We need a distribution with a range that only includes two possible outcomes: zero or one. The Bernoulli distribution is such a distribution. It is often the first distribution that students of statistics are introduced to, for example when discussing the probability of obtaining the outcome “heads” when flipping a coin. The Bernoulli distribution has only one parameter, \(p\), the probability of success (i.e. the probability of obtaining heads on a coin flip). If we consider that each of our samples is equivalent to a coin toss, then we can use the Bernoulli distribution to calculate the probability of obtaining the outcome “Galumna present” (1) vs. “Galumna absent” (0). Here are some examples of Bernoulli distributions with various probabilities of presence (\(p\)):

We can calculate the number of sites where Galumna is present out of the total number of sites to get an idea of what \(p\) might be in our case:

# Calculate probabilities of presence of Galumna (p)
sum(mites$pa) / nrow(mites)
## [1] 0.3571429

\(p\) for the variable mites $pa is more or less 0.36, such that roughly twice as many sites have the outcome “Galumna absent” (0) than the outcome “Galumna present” (1).

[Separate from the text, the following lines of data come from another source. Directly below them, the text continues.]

import Literature.AlgebraicGeometry.AbelianSchemes.AbelianSchemeOverBase
import Literature.AlgebraicGeometry.RelativeSpec.FiniteGroupQuotient
import Mathlib.LinearAlgebra.Matrix.GeneralLinearGroup.Defs
import Mathlib.LinearAlgebra.Matrix.NonsingularInverse
import HarnessLib

/-!
# The re-basing action of `GL(J, ℤ/M)` on the fibre power `A[M]^J` of the `M`-torsion of an abelian scheme

Layer `Literature/AlgebraicGeometry/AbelianSchemes`, namespace `Literature.AlgebraicGeometry.AbelianSchemes.AbelianSchemeOver`.
THEOREMS ONLY (no `def`, no instance, no notation, no `sorry`): the action is produced inside an `∃` in the tree's carrier ★
`RelativeSpec.ActionOver`.  Cell `hodgecm-mathlib` (D-0151), F-3 (M) carrier package (Ma0) FILE B1 (B-plan1 (g19) M-cut v0.1 «CARRIER
DECISION»: `G := GL_{2g}(ℤ/m)` acting on the level-`m`-basis cover BY RE-BASING).  HC_CM is proved only modulo the 7 printed citations
until rung 0 closes; nothing here is about HC.

## Source
[MumfordFogartyKirwan1994] Ch. 7 §2, proof of Prop. 7.3, step (IV) (pp. 133–134) and §3 Lemma 7.11 (p. 140): the group `GL(2g, ℤ/n)`
acts on the set of level-`n` structures `(σ₁, …, σ_{2g}) ↦ (Σⱼ γ₁ⱼσⱼ, …, Σⱼ γ₀_{2g,j}σⱼ)`, hence on the scheme of `2g`-tuples of
`n`-torsion points; [GortzWedhorn2023] Prop. 27.188 (1) (`X[n]` étale-locally `(ℤ/nℤ)^{2g}`).

## What is proved
For an abelian scheme `A/S` with commutative group law and data
* `(AM, incl, hpow, hlift, hinj)` — an `S`-scheme `A_M → A` through which exactly the `M`-torsion `Y`-points of `A` factor, uniquely
  (the ∃-output of ★ `AbelianSchemeOver.exists_torsion_subscheme`), and
* `(T, π, hTex, hTuniq)` — a fibre power `T = A_M^{×_S J}` with projections `πᵢ` (the ∃-output of ★ `Morphisms.exists_power_finite_etale`),
we prove:
* `prod_pow_val_pow_val_eq` — the EXPONENT ARITHMETIC: for `M`-torsion elements `x_k` of a commutative monoid,
  `∏ᵢ (∏ⱼ xⱼ^{γ₀ᵢⱼ})^{aᵢ} = ∏ⱼ xⱼ^{(a ᵥ* γ₀)ⱼ}` (exponents read in `ℕ` through `ZMod.val`; they agree modulo `M`);
* `prod_pow_val_one_row` — `∏ⱼ xⱼ^{δᵢⱼ} = xᵢ`;
* **`exists_actionOver_rebase`** — there is `ρ : ActionOver T.hom (GL J (ℤ/M))` whose automorphism `ρ.aut γ₀` underlies an `S`-morphism
  `u_γ₀ : T → T` with `u_γ₀ ≫ πᵢ ≫ incl = ∏ⱼ (πⱼ ≫ incl)^{γ₀ᵢⱼ}` (ROWS of `γ₀`; with this convention `u_{γ₀′} ≫ u_γ₀ = u_{γ₀γ₀′}`, which is
  Mathlib's multiplication on `Aut`);
* `comp_prod_pow_val_of_rebase` — consequently `u_γ₀ ≫ ∏ᵢ (πᵢ ≫ incl)^{aᵢ} = ∏ⱼ (πⱼ ≫ incl)^{(a ᵥ* γ₀)ⱼ}`: `u_γ₀` transports the
  combination with coefficient vector `a` to the one with `a ᵥ* γ₀` — the formula FILE B2 uses for stability of the basis locus,
  freeness and transitivity.

## References
* [MumfordFogartyKirwan1994] D. Mumford, J. Fogarty, F. Kirwan, *Geometric Invariant Theory*, 3rd ed. (1994), Ch. 7 §2 Prop. 7.3,
  proof, step (IV) (pp. 133–134); §3 Lemma 7.11 (p. 140).
* [GortzWedhorn2023] U. Görtz, T. Wedhorn, *Algebraic Geometry II* (2023), Prop. 27.188 (1) (p. 675).
-/

noncomputable section

universe u

open CategoryTheory CategoryTheory.Limits AlgebraicGeometry MonoidalCategory CartesianMonoidalCategory Matrix

open scoped MonObj

namespace Literature.AlgebraicGeometry.AbelianSchemes

namespace AbelianSchemeOver

open Literature.AlgebraicGeometry.RelativeSpec

/-! ### §1 Exponent arithmetic for `M`-torsion elements of a commutative monoid -/

/-- **`∏ᵢ (∏ⱼ xⱼ^{γ₀ᵢⱼ})^{aᵢ} = ∏ⱼ xⱼ^{(a ᵥ* γ₀)ⱼ}`** for `M`-torsion `x_k` (`x_k^M = 1`) in a commutative monoid, a matrix
`γ₀ ∈ M_ι(ℤ/M)` and a coefficient vector `a ∈ (ℤ/M)^J`, exponents read in `ℕ` through `ZMod.val` (the two exponents of `xⱼ`,
`Σᵢ γ₀ᵢⱼ aᵢ` computed in `ℕ` and `(Σᵢ aᵢγ₀ᵢⱼ).val`, agree modulo `M`).  Mumford's re-basing `(σᵢ) ↦ (Σⱼ γ₀ᵢⱼ σⱼ)` composed with
`a ↦ Σ aᵢ σᵢ`, multiplicatively. [cite: MumfordFogartyKirwan1994, Ch. 7 §2 Proposition 7.3, proof, step (IV) (pp. 133–134)] -/
theorem prod_pow_val_pow_val_eq {P : Type*} [CommMonoid P] {J : Type*} [Fintype J] {M : ℕ} [NeZero M]
    (x : J → P) (hx : ∀ k, x k ^ M = 1) (γ₀ : Matrix J J (ZMod M)) (a : J → ZMod M) :
    ∏ i, (∏ j, x j ^ (γ₀ i j).val) ^ (a i).val = ∏ j, x j ^ ((a ᵥ* γ₀) j).val := by
  calc ∏ i, (∏ j, x j ^ (γ₀ i j).val) ^ (a i).val
      = ∏ i, ∏ j, x j ^ ((γ₀ i j).val * (a i).val) := by
        refine Finset.prod_congr rfl fun i _ => ?_
        rw [← Finset.prod_pow]
        exact Finset.prod_congr rfl fun j _ => (pow_mul _ _ _).symm
    _ = ∏ j, ∏ i, x j ^ ((γ₀ i j).val * (a i).val) := Finset.prod_comm
    _ = ∏ j, x j ^ (∑ i, (γ₀ i j).val * (a i).val) :=
        Finset.prod_congr rfl fun j _ => Finset.prod_pow_eq_pow_sum _ _ _
    _ = ∏ j, x j ^ ((a ᵥ* γ₀) j).val := Finset.prod_congr rfl fun j _ => ?_
  -- the two exponents of `x j` agree modulo `M`
  rw [pow_eq_pow_mod _ (hx j), pow_eq_pow_mod ((a ᵥ* γ₀) j).val (hx j)]
  congr 1
  rw [← ZMod.natCast_eq_natCast_iff', ZMod.natCast_zmod_val]
  simp only [Matrix.vecMul, dotProduct, Nat.cast_sum, Nat.cast_mul, ZMod.natCast_zmod_val]
  exact Finset.sum_congr rfl fun i _ => mul_comm _ _

/-- `x ^ (1 : ℤ/M).val = x` for `M`-torsion `x` (also when `M = 1`, where `x = 1`). [folklore] -/
private theorem pow_val_one_of_pow_eq_one {P : Type*} [Monoid P] {M : ℕ} (x : P) (hx : x ^ M = 1) :
    x ^ (1 : ZMod M).val = x := by
  rw [ZMod.val_one_eq_one_mod, ← pow_eq_pow_mod 1 hx, pow_one]

/-- **`∏ⱼ xⱼ^{δᵢⱼ} = xᵢ`**: the identity matrix re-bases trivially (`M`-torsion `x_k`).
[cite: MumfordFogartyKirwan1994, Ch. 7 §2 Proposition 7.3, proof, step (IV) (pp. 133–134)] -/
theorem prod_pow_val_one_row {P : Type*} [CommMonoid P] {J : Type*} [Fintype J] [DecidableEq J] {M : ℕ}
    (x : J → P) (hx : ∀ k, x k ^ M = 1) (i : J) :
    ∏ j, x j ^ ((1 : Matrix J J (ZMod M)) i j).val = x i := by
  rw [Finset.prod_eq_single i (fun j _ hji => by rw [Matrix.one_apply_ne' hji, ZMod.val_zero, pow_zero])
    (fun h => (h (Finset.mem_univ i)).elim), Matrix.one_apply_eq]
  exact pow_val_one_of_pow_eq_one (x i) (hx i)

When there are multiple trials/coin tosses, the Bernoulli distribution expands into the binomial distribution, which has the additional parameter \(n\), corresponding to the number of trials. The binomial distribution predicts the probability of observing a given proportion of successes, \(p\), out of a known total number of trials, \(n\). “Successes” can be anything from taxon occurrence, number of surviving individuals out of a sample, etc. Imagine that instead of only working in the Laurentians, we took 50 mite samples at each of 30 regions across Canada. In each sample from each region, we determine if Galumna is present or absent. We could model this data using a binomial distribution with \(n\) = 50 samples (i.e. “trials” or coin flips where Galumna can be either present or absent) and \(p\) = the average proportion of samples in which Galumna is present. We would have 30 data points, corresponding to the 30 regions. Here are some examples of binomial distributions with \(n\) = 50 and 3 different values of \(p\):

Note that the binomial distribution is right-skewed at low \(p\) values but left-skewed at high \(p\) values. This is the main difference with the Poisson distribution: the binomial distribution has an upper limit to its range, corresponding to the number of trials, \(n\). Consequently, the binomial distribution is often used to model data where the number of successes are integers and where the number of trials is known.

For example, we could use the binomial distribution to model our proportion data, where each individual mite in a sample could be considered a trial, and if the mite is a Galumna individual then the trial is a success. In this case, the number of trials \(n\) varies among our 70 samples based on the total number of individuals in the sample, while \(p\), the probability of success, is given by the proportion of Galumna in each sample.

Why are we discussing all of these distributions? Because they can be used to replace the normal distribution when calculating predicted values in a linear model.

For example, we could use the Poisson distribution and model our abundance data with the following equation:

\[Y_i \sim Poisson(\lambda = \beta_0 + \beta_1X_i)\]

Note that \(\lambda\) varies as a function of \(X\) (water content), meaning that the residual variance will also vary with \(X\). This means that we just relaxed the homogeneity of variance assumption! Also, predicted values will now be integers instead of fractions because they will all be drawn from Poisson distributions with different \(\lambda\) values. The model will never predict negative values because Poisson distributions have strictly positive ranges. By simply switching the distribution of error terms (\(\varepsilon\)) from normal to Poisson, we solved most of the problems of our abundance linear model. This new model is almost a Poisson generalized linear model, which basically looks like this:

Probabilities of observations/predicted values (in orange, as for the lm() model above) are now integers, and that both the variance and the mean of the distribution decline as \(\lambda\) decreases with increasing water content.

Why is the fitted line of predicted values curved? Why is this called a “generalized” linear model?